Fetch non-NZ geospatial layers data using ‘geoapis’ and store it into the database.

Parameters:
  • engine (Engine) – The engine used to connect to the database.

  • catchment_area (gpd.GeoDataFrame) – A GeoDataFrame representing the catchment area.

  • crs (int = 2193) – The coordinate reference system (CRS) code to use. Default is 2193.

  • verbose (bool = False) – Whether to print messages.

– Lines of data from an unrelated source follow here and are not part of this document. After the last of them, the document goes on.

/-- **Telescoping estimate**: for `‖pᵢ‖, ‖qᵢ‖ ≤ C` with `1 ≤ C` and `‖pᵢ − qᵢ‖ ≤ δ`,
`‖∏ᵢ pᵢ − ∏ᵢ qᵢ‖ ≤ n Cⁿ δ` (induction on `n`, `p₀A − q₀B = (p₀ − q₀)A + q₀(A − B)`). [folklore] -/
theorem csclNearFar_norm_prod_sub_prod_le (C δ : ℝ) (hC : 1 ≤ C) :
    ∀ (n : ℕ) (p q : Fin n → ℂ), (∀ i, ‖p i‖ ≤ C) → (∀ i, ‖q i‖ ≤ C) → (∀ i, ‖p i - q i‖ ≤ δ) →
      ‖∏ i, p i - ∏ i, q i‖ ≤ n * C ^ n * δ := by
  intro n
  induction n with
  | zero => intro p q _ _ _; simp
  | succ n ih =>
    intro p q hp hq hpq
    have hδ : 0 ≤ δ := (norm_nonneg _).trans (hpq 0)
    have hC0 : 0 ≤ C := zero_le_one.trans hC
    have hA : ‖∏ i : Fin n, p i.succ‖ ≤ C ^ n := csclNearFar_norm_prod_le _ fun i => hp _
    have hAB : ‖∏ i : Fin n, p i.succ - ∏ i : Fin n, q i.succ‖ ≤ n * C ^ n * δ :=
      ih (fun i => p i.succ) (fun i => q i.succ) (fun i => hp _) (fun i => hq _) fun i => hpq _
    rw [Fin.prod_univ_succ, Fin.prod_univ_succ]
    calc ‖p 0 * ∏ i : Fin n, p i.succ - q 0 * ∏ i : Fin n, q i.succ‖
        = ‖(p 0 - q 0) * ∏ i : Fin n, p i.succ + q 0 * (∏ i : Fin n, p i.succ - ∏ i : Fin n, q i.succ)‖ := by
          congr 1; ring
      _ ≤ ‖p 0 - q 0‖ * ‖∏ i : Fin n, p i.succ‖ + ‖q 0‖ * ‖∏ i : Fin n, p i.succ - ∏ i : Fin n, q i.succ‖ := by
          rw [← norm_mul, ← norm_mul]; exact norm_add_le _ _
      _ ≤ δ * C ^ n + C * (n * C ^ n * δ) :=
          add_le_add (mul_le_mul (hpq 0) hA (norm_nonneg _) hδ) (mul_le_mul (hq 0) hAB (norm_nonneg _) hC0)
      _ ≤ ((n + 1 : ℕ) : ℝ) * C ^ (n + 1) * δ := by
          have h1 : δ * C ^ n * 1 ≤ δ * C ^ n * C := mul_le_mul_of_nonneg_left hC (by positivity)
          have h2 : ((n + 1 : ℕ) : ℝ) * C ^ (n + 1) * δ = δ * C ^ n * C + C * (n * C ^ n * δ) := by
            push_cast; ring
          rw [h2]; linarith

/-! ### Helper: perturbation of centred pairings on an abstract probability space -/

/-- **Sup-norm perturbation of a centred pairing** (abstract form of part (1)): on a probability space, for bounded
measurable `xR, xR', yS, yS', gX, gX', gY, gY'` with `‖xR‖,‖xR'‖,‖gX‖,‖gX'‖ ≤ BX`, `‖yS‖,‖yS'‖,‖gY‖,‖gY'‖ ≤ BY`,
`‖xR − xR'‖, ‖gX − gX'‖ ≤ ηX`, `‖yS − yS'‖, ‖gY − gY'‖ ≤ ηY` pointwise,
`‖(∫ conj xR · yS − conj(∫ gX) ∫ gY) − (∫ conj xR' · yS' − conj(∫ gX') ∫ gY')‖ ≤ 2 (ηX BY + BX ηY)`. [folklore] -/
theorem csclNearFar_centred_perturb {Ω : Type*} [MeasurableSpace Ω] (μ : Measure Ω) [IsProbabilityMeasure μ]
    (xR xR' yS yS' gX gX' gY gY' : Ω → ℂ) (BX BY ηX ηY : ℝ) (hBX : 0 ≤ BX) (hηX : 0 ≤ ηX)
    (mxR : Measurable xR) (mxR' : Measurable xR') (myS : Measurable yS) (myS' : Measurable yS')
    (mgX : Measurable gX) (mgX' : Measurable gX') (mgY : Measurable gY) (mgY' : Measurable gY')
    (bxR : ∀ U, ‖xR U‖ ≤ BX) (bxR' : ∀ U, ‖xR' U‖ ≤ BX) (byS : ∀ U, ‖yS U‖ ≤ BY) (byS' : ∀ U, ‖yS' U‖ ≤ BY)
    (bgX : ∀ U, ‖gX U‖ ≤ BX) (bgX' : ∀ U, ‖gX' U‖ ≤ BX) (bgY : ∀ U, ‖gY U‖ ≤ BY) (bgY' : ∀ U, ‖gY' U‖ ≤ BY)
    (dxR : ∀ U, ‖xR U - xR' U‖ ≤ ηX) (dyS : ∀ U, ‖yS U - yS' U‖ ≤ ηY)
    (dgX : ∀ U, ‖gX U - gX' U‖ ≤ ηX) (dgY : ∀ U, ‖gY U - gY' U‖ ≤ ηY) :
    ‖((∫ U, conj (xR U) * yS U ∂μ) - conj (∫ U, gX U ∂μ) * (∫ U, gY U ∂μ)) -
        ((∫ U, conj (xR' U) * yS' U ∂μ) - conj (∫ U, gX' U ∂μ) * (∫ U, gY' U ∂μ))‖ ≤
      2 * (ηX * BY + BX * ηY) := by
  -- bounded measurable functions on a probability space are integrable, with small means if small
  have hint : ∀ {f : Ω → ℂ} (C : ℝ), Measurable f → (∀ U, ‖f U‖ ≤ C) → Integrable f μ :=
    fun C hf hb => Integrable.of_bound hf.aestronglyMeasurable C (Eventually.of_forall hb)
  have hmean : ∀ {f : Ω → ℂ} (C : ℝ), (∀ U, ‖f U‖ ≤ C) → ‖∫ U, f U ∂μ‖ ≤ C := fun C hb => by
    simpa only [probReal_univ, mul_one] using
      norm_integral_le_of_norm_le_const (μ := μ) (Eventually.of_forall hb)
  have hf : Integrable (fun U => conj (xR U) * yS U) μ :=
    hint (BX * BY) ((Complex.continuous_conj.measurable.comp mxR).mul myS) fun U => by
      rw [norm_mul, Complex.norm_conj]; exact mul_le_mul (bxR U) (byS U) (norm_nonneg _) hBX
  have hf' : Integrable (fun U => conj (xR' U) * yS' U) μ :=
    hint (BX * BY) ((Complex.continuous_conj.measurable.comp mxR').mul myS') fun U => by
      rw [norm_mul, Complex.norm_conj]; exact mul_le_mul (bxR' U) (byS' U) (norm_nonneg _) hBX
  -- the pairing difference
  have h1 : ‖(∫ U, conj (xR U) * yS U ∂μ) - ∫ U, conj (xR' U) * yS' U ∂μ‖ ≤ ηX * BY + BX * ηY := by
    rw [← integral_sub hf hf']
    refine hmean _ fun U => ?_
    have : conj (xR U) * yS U - conj (xR' U) * yS' U =
        conj (xR U - xR' U) * yS U + conj (xR' U) * (yS U - yS' U) := by
      rw [map_sub]; ring
    rw [this]
    refine (norm_add_le _ _).trans (add_le_add ?_ ?_)
    · rw [norm_mul, Complex.norm_conj]; exact mul_le_mul (dxR U) (byS U) (norm_nonneg _) hηX
    · rw [norm_mul, Complex.norm_conj]; exact mul_le_mul (bxR' U) (dyS U) (norm_nonneg _) hBX
  -- the product of the means
  have h2 : ‖conj (∫ U, gX U ∂μ) * (∫ U, gY U ∂μ) - conj (∫ U, gX' U ∂μ) * (∫ U, gY' U ∂μ)‖ ≤
      ηX * BY + BX * ηY := by
    have hX : ‖(∫ U, gX U ∂μ) - ∫ U, gX' U ∂μ‖ ≤ ηX := by
      rw [← integral_sub (hint BX mgX bgX) (hint BX mgX' bgX')]; exact hmean _ dgX
    have hY : ‖(∫ U, gY U ∂μ) - ∫ U, gY' U ∂μ‖ ≤ ηY := by
      rw [← integral_sub (hint BY mgY bgY) (hint BY mgY' bgY')]; exact hmean _ dgY
    have : conj (∫ U, gX U ∂μ) * (∫ U, gY U ∂μ) - conj (∫ U, gX' U ∂μ) * (∫ U, gY' U ∂μ) =
        conj ((∫ U, gX U ∂μ) - ∫ U, gX' U ∂μ) * (∫ U, gY U ∂μ) +
          conj (∫ U, gX' U ∂μ) * ((∫ U, gY U ∂μ) - ∫ U, gY' U ∂μ) := by
      rw [map_sub]; ring
    rw [this]
    refine (norm_add_le _ _).trans (add_le_add ?_ ?_)
    · rw [norm_mul, Complex.norm_conj]; exact mul_le_mul hX (hmean _ bgY) (norm_nonneg _) hηX
    · rw [norm_mul, Complex.norm_conj]; exact mul_le_mul (hmean _ bgX') hY (norm_nonneg _) hBX
  calc _ = ‖((∫ U, conj (xR U) * yS U ∂μ) - ∫ U, conj (xR' U) * yS' U ∂μ) -
          (conj (∫ U, gX U ∂μ) * (∫ U, gY U ∂μ) - conj (∫ U, gX' U ∂μ) * (∫ U, gY' U ∂μ))‖ := by
        congr 1; ring
    _ ≤ ‖(∫ U, conj (xR U) * yS U ∂μ) - ∫ U, conj (xR' U) * yS' U ∂μ‖ +
          ‖conj (∫ U, gX U ∂μ) * (∫ U, gY U ∂μ) - conj (∫ U, gX' U ∂μ) * (∫ U, gY' U ∂μ)‖ := norm_sub_le _ _
    _ ≤ (ηX * BY + BX * ηY) + (ηX * BY + BX * ηY) := add_le_add h1 h2
    _ = 2 * (ηX * BY + BX * ηY) := by ring

/-! ### The registered stub -/

/-- **`stub_csclNearFar`** (line `Sketch`, reshape 18b). (1) On the torus of side `2S+1` at `β`, the centred pairing
`𝒫°_σ(X,Y) = ∫ conj X(Θ₀Ũ) Y(τ^σŨ) dμ − conj(∫ X(Ũ) dμ) ∫ Y(Ũ) dμ` of bounded measurable complex observables moves by
at most `2 (ηX BY + BX ηY)` under sup-norm perturbations `‖X − X'‖ ≤ ηX`, `‖Y − Y'‖ ≤ ηY` of observables bounded by
`BX`, `BY` (Wilson's torus measure is a probability measure). (2) For `R ≤ L` the lattice representatives
`∑_{x ∈ (box L)ⁿ} F(a x⃗) ∏ᵢ (P(τ_{xᵢ}V) − mc)` and `∑_{x ∈ (box R)ⁿ} F(a x⃗) ∏ᵢ (P(τ_{xᵢ}V) − mc')` (`P` the Wilson
action density, `|P|, |mc|, |mc'| ≤ MP`) differ pointwise by at most
`(2MP+1)ⁿ ∑_{far x} ‖F(a x⃗)‖ + n (2MP+1)ⁿ |mc − mc'| ∑ₓ ‖F(a x⃗)‖`, "far" meaning some `xᵢ ∉ box R`. [folklore] -/
theorem stub_csclNearFar :
    ∀ (G : Type) [Group G] [TopologicalSpace G] [IsTopologicalGroup G] [CompactSpace G]
      [MeasurableSpace G] [BorelSpace G] (r : LatticeRep G) (β : ℝ),
      (∀ (S : ℕ) (X X' Y Y' : LGConfig 4 G → ℂ) (BX BY ηX ηY : ℝ), Measurable X → Measurable X' → Measurable Y →
        Measurable Y' → (∀ V, ‖X V‖ ≤ BX) → (∀ V, ‖X' V‖ ≤ BX) → (∀ V, ‖Y V‖ ≤ BY) → (∀ V, ‖Y' V‖ ≤ BY) →
        (∀ V, ‖X V - X' V‖ ≤ ηX) → (∀ V, ‖Y V - Y' V‖ ≤ ηY) → ∀ σ : ℕ,
        ‖((∫ U : GaugeConfig 4 (2 * S + 1) G, (starRingEnd ℂ) (X (cfgReflect (torusLift (2 * S + 1) U))) * Y (configShift (-(Pi.single 0 ((σ : ℕ) : ℤ))) (torusLift (2 * S + 1) U)) ∂(wilsonMeasure r.ρ β)) - (starRingEnd ℂ) (∫ U : GaugeConfig 4 (2 * S + 1) G, X (torusLift (2 * S + 1) U) ∂(wilsonMeasure r.ρ β)) * (∫ U : GaugeConfig 4 (2 * S + 1) G, Y (torusLift (2 * S + 1) U) ∂(wilsonMeasure r.ρ β))) -
            ((∫ U : GaugeConfig 4 (2 * S + 1) G, (starRingEnd ℂ) (X' (cfgReflect (torusLift (2 * S + 1) U))) * Y' (configShift (-(Pi.single 0 ((σ : ℕ) : ℤ))) (torusLift (2 * S + 1) U)) ∂(wilsonMeasure r.ρ β)) - (starRingEnd ℂ) (∫ U : GaugeConfig 4 (2 * S + 1) G, X' (torusLift (2 * S + 1) U) ∂(wilsonMeasure r.ρ β)) * (∫ U : GaugeConfig 4 (2 * S + 1) G, Y' (torusLift (2 * S + 1) U) ∂(wilsonMeasure r.ρ β)))‖ ≤ 2 * (ηX * BY + BX * ηY)) ∧
      (∀ (n R L : ℕ) (a mc mc' MP : ℝ) (F : SchwartzMap (Fin n → EuclideanSpace ℝ (Fin 4)) ℂ), R ≤ L →
        (∀ U, |r.curvature.F U| ≤ MP) → |mc| ≤ MP → |mc'| ≤ MP → ∀ V : LGConfig 4 G,
        ‖(fun V => ∑ x : Fin n → ↥(box 4 L), F (fun i => a • siteToE ↑(x i)) * ∏ i, ((r.curvature.F (configShift (-↑(x i)) V) - mc : ℝ) : ℂ)) V -
            (fun V => ∑ x : Fin n → ↥(box 4 R), (fun x => F (fun i => a • siteToE ↑(x i))) x * ∏ i, ((r.curvature.F (configShift (-↑(x i)) V) - mc' : ℝ) : ℂ)) V‖ ≤
          (2 * MP + 1) ^ n * (∑ x : Fin n → ↥(box 4 L),
              if (∀ i, (↑(x i) : Site 4) ∈ box 4 R) then 0 else ‖F (fun i => a • siteToE ↑(x i))‖) +
            n * (2 * MP + 1) ^ n * |mc - mc'| * ∑ x : Fin n → ↥(box 4 L), ‖F (fun i => a • siteToE ↑(x i))‖) := by
  intro G _ _ _ _ _ _ r β
  refine ⟨?_, ?_⟩
  · -- (1) perturbation of centred pairings
    intro S X X' Y Y' BX BY ηX ηY hXm hX'm hYm hY'm hXb hX'b hYb hY'b hXη hYη σ
    haveI := isProbabilityMeasure_wilsonMeasure (d := 4) (L := 2 * S + 1) r.ρ r.continuous β
    have hBX : 0 ≤ BX := (norm_nonneg _).trans (hXb fun _ => 1)
    have hηX : 0 ≤ ηX := (norm_nonneg _).trans (hXη fun _ => 1)
    have hL : ∀ Z : LGConfig 4 G → ℂ, Measurable Z →
        Measurable fun U : GaugeConfig 4 (2 * S + 1) G => Z (torusLift (2 * S + 1) U) :=
      fun Z hZ => hZ.comp (measurable_torusLift _)
    have hR : ∀ Z : LGConfig 4 G → ℂ, Measurable Z →
        Measurable fun U : GaugeConfig 4 (2 * S + 1) G => Z (cfgReflect (torusLift (2 * S + 1) U)) :=
      fun Z hZ => hZ.comp (measurable_cfgReflect.comp (measurable_torusLift _))
    exact csclNearFar_centred_perturb (wilsonMeasure (d := 4) (L := 2 * S + 1) r.ρ β)
      (fun U => X (cfgReflect (torusLift (2 * S + 1) U))) (fun U => X' (cfgReflect (torusLift (2 * S + 1) U)))
      (fun U => Y (configShift (-(Pi.single 0 ((σ : ℕ) : ℤ))) (torusLift (2 * S + 1) U)))
      (fun U => Y' (configShift (-(Pi.single 0 ((σ : ℕ) : ℤ))) (torusLift (2 * S + 1) U)))
      (fun U => X (torusLift (2 * S + 1) U)) (fun U => X' (torusLift (2 * S + 1) U))
      (fun U => Y (torusLift (2 * S + 1) U)) (fun U => Y' (torusLift (2 * S + 1) U))
      BX BY ηX ηY hBX hηX (hR X hXm) (hR X' hX'm) (cscl_measurable_comp hYm _ _).2
      (cscl_measurable_comp hY'm _ _).2 (hL X hXm) (hL X' hX'm) (hL Y hYm) (hL Y' hY'm)
      (fun U => hXb _) (fun U => hX'b _) (fun U => hYb _) (fun U => hY'b _)
      (fun U => hXb _) (fun U => hX'b _) (fun U => hYb _) (fun U => hY'b _)
      (fun U => hXη _) (fun U => hYη _) (fun U => hXη _) (fun U => hYη _)
  · -- (2) near/far split of the lattice representatives
    intro n R L a mc mc' MP F hRL hP hmc hmc' V
    dsimp only
    have hMP : 0 ≤ MP := (abs_nonneg _).trans (hP V)
    have hC1 : (1 : ℝ) ≤ 2 * MP + 1 := by linarith
    have hCn : (0 : ℝ) ≤ (2 * MP + 1) ^ n := pow_nonneg (by linarith) n
    -- re-index the `(box R)ⁿ` sum as the near part of the `(box L)ⁿ` sum
    have hre : ∑ x : Fin n → ↥(box 4 R), F (fun i => a • siteToE (↑(x i) : Site 4)) *
          ∏ i, ((r.curvature.F (configShift (-(↑(x i) : Site 4)) V) - mc' : ℝ) : ℂ) =
        ∑ x : Fin n → ↥(box 4 L), if (∀ i, (↑(x i) : Site 4) ∈ box 4 R) then
          F (fun i => a • siteToE (↑(x i) : Site 4)) *
            ∏ i, ((r.curvature.F (configShift (-(↑(x i) : Site 4)) V) - mc' : ℝ) : ℂ) else 0 := by
      rw [Summit.QuantumFields.YangMills.Cruxes.ContinuumLimitOnTrajectory.TwoOrbitSynchronisation.Arp.sum_boxFun_eq
          (fun y : Fin n → Site 4 => F (fun i => a • siteToE (y i)) *
            ∏ i, ((r.curvature.F (configShift (-(y i)) V) - mc' : ℝ) : ℂ)),
        Summit.QuantumFields.YangMills.Cruxes.ContinuumLimitOnTrajectory.TwoOrbitSynchronisation.Arp.sum_boxFun_eq
          (fun y : Fin n → Site 4 => if (∀ i, y i ∈ box 4 R) then F (fun i => a • siteToE (y i)) *
            ∏ i, ((r.curvature.F (configShift (-(y i)) V) - mc' : ℝ) : ℂ) else 0),
        ← Finset.sum_filter]
      congr 1
      ext y
      simp only [Finset.mem_filter, Fintype.mem_piFinset]
      exact ⟨fun h => ⟨fun i => box_mono 4 hRL (h i), h⟩, fun h => h.2⟩
    rw [hre, ← Finset.sum_sub_distrib]
    refine (norm_sum_le _ _).trans ?_
    rw [Finset.mul_sum, Finset.mul_sum, ← Finset.sum_add_distrib]
    refine Finset.sum_le_sum fun x _ => ?_
    -- bounds on the factors of the string `x`
    have hp : ∀ m : ℝ, |m| ≤ MP → ∀ i : Fin n,
        ‖((r.curvature.F (configShift (-(↑(x i) : Site 4)) V) - m : ℝ) : ℂ)‖ ≤ 2 * MP + 1 := by
      intro m hm i
      rw [Complex.norm_real, Real.norm_eq_abs]
      calc |r.curvature.F (configShift (-(↑(x i) : Site 4)) V) - m|
          ≤ |r.curvature.F (configShift (-(↑(x i) : Site 4)) V)| + |m| := abs_sub _ _
        _ ≤ MP + MP := add_le_add (hP _) hm
        _ ≤ 2 * MP + 1 := by linarith
    have hprod : ‖∏ i, ((r.curvature.F (configShift (-(↑(x i) : Site 4)) V) - mc : ℝ) : ℂ)‖ ≤ (2 * MP + 1) ^ n :=
      csclNearFar_norm_prod_le _ (hp mc hmc)
    have hdiff : ‖∏ i, ((r.curvature.F (configShift (-(↑(x i) : Site 4)) V) - mc : ℝ) : ℂ) -
        ∏ i, ((r.curvature.F (configShift (-(↑(x i) : Site 4)) V) - mc' : ℝ) : ℂ)‖ ≤
          n * (2 * MP + 1) ^ n * |mc - mc'| :=
      csclNearFar_norm_prod_sub_prod_le (2 * MP + 1) |mc - mc'| hC1 n _ _ (hp mc hmc) (hp mc' hmc') fun i => by
        rw [← Complex.ofReal_sub, Complex.norm_real, Real.norm_eq_abs, sub_sub_sub_cancel_left, abs_sub_comm]
    split_ifs with hnear
    · -- near string: only the centring constant moves
      rw [← mul_sub, norm_mul, mul_zero, zero_add]
      exact (mul_le_mul_of_nonneg_left hdiff (norm_nonneg _)).trans_eq (mul_comm _ _)
    · -- far string: crude bound
      rw [sub_zero, norm_mul]
      calc ‖F (fun i => a • siteToE (↑(x i) : Site 4))‖ *
            ‖∏ i, ((r.curvature.F (configShift (-(↑(x i) : Site 4)) V) - mc : ℝ) : ℂ)‖
          ≤ ‖F (fun i => a • siteToE (↑(x i) : Site 4))‖ * (2 * MP + 1) ^ n :=
            mul_le_mul_of_nonneg_left hprod (norm_nonneg _)
        _ = (2 * MP + 1) ^ n * ‖F (fun i => a • siteToE (↑(x i) : Site 4))‖ + 0 := by ring
        _ ≤ (2 * MP + 1) ^ n * ‖F (fun i => a • siteToE (↑(x i) : Site 4))‖ +
              n * (2 * MP + 1) ^ n * |mc - mc'| * ‖F (fun i => a • siteToE (↑(x i) : Site 4))‖ :=
            add_le_add le_rfl (mul_nonneg (mul_nonneg (mul_nonneg (Nat.cast_nonneg _) hCn) (abs_nonneg _))
              (norm_nonneg _))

Default is False.

src.digitaltwin.data_to_db.store_geospatial_layers_data_to_db(engine: sqlalchemy.engine.Engine, catchment_area: geopandas.GeoDataFrame, crs: int = 2193, verbose: bool = False) None

Fetch geospatial layers data using ‘geoapis’ and store it into the database.

Parameters:
  • engine (Engine) – The engine used to connect to the database.

  • catchment_area (gpd.GeoDataFrame) – A GeoDataFrame representing the catchment area.

  • crs (int = 2193) – The coordinate reference system (CRS) code to use. Default is 2193.

  • verbose (bool = False) – Whether to print messages. Default is False.

src.digitaltwin.data_to_db.user_log_info_to_db(engine: sqlalchemy.engine.Engine, catchment_area: geopandas.GeoDataFrame) None

Store user log information to the database.

Parameters:
  • engine (Engine) – The engine used to connect to the database.

  • catchment_area (gpd.GeoDataFrame) – A GeoDataFrame representing the catchment area.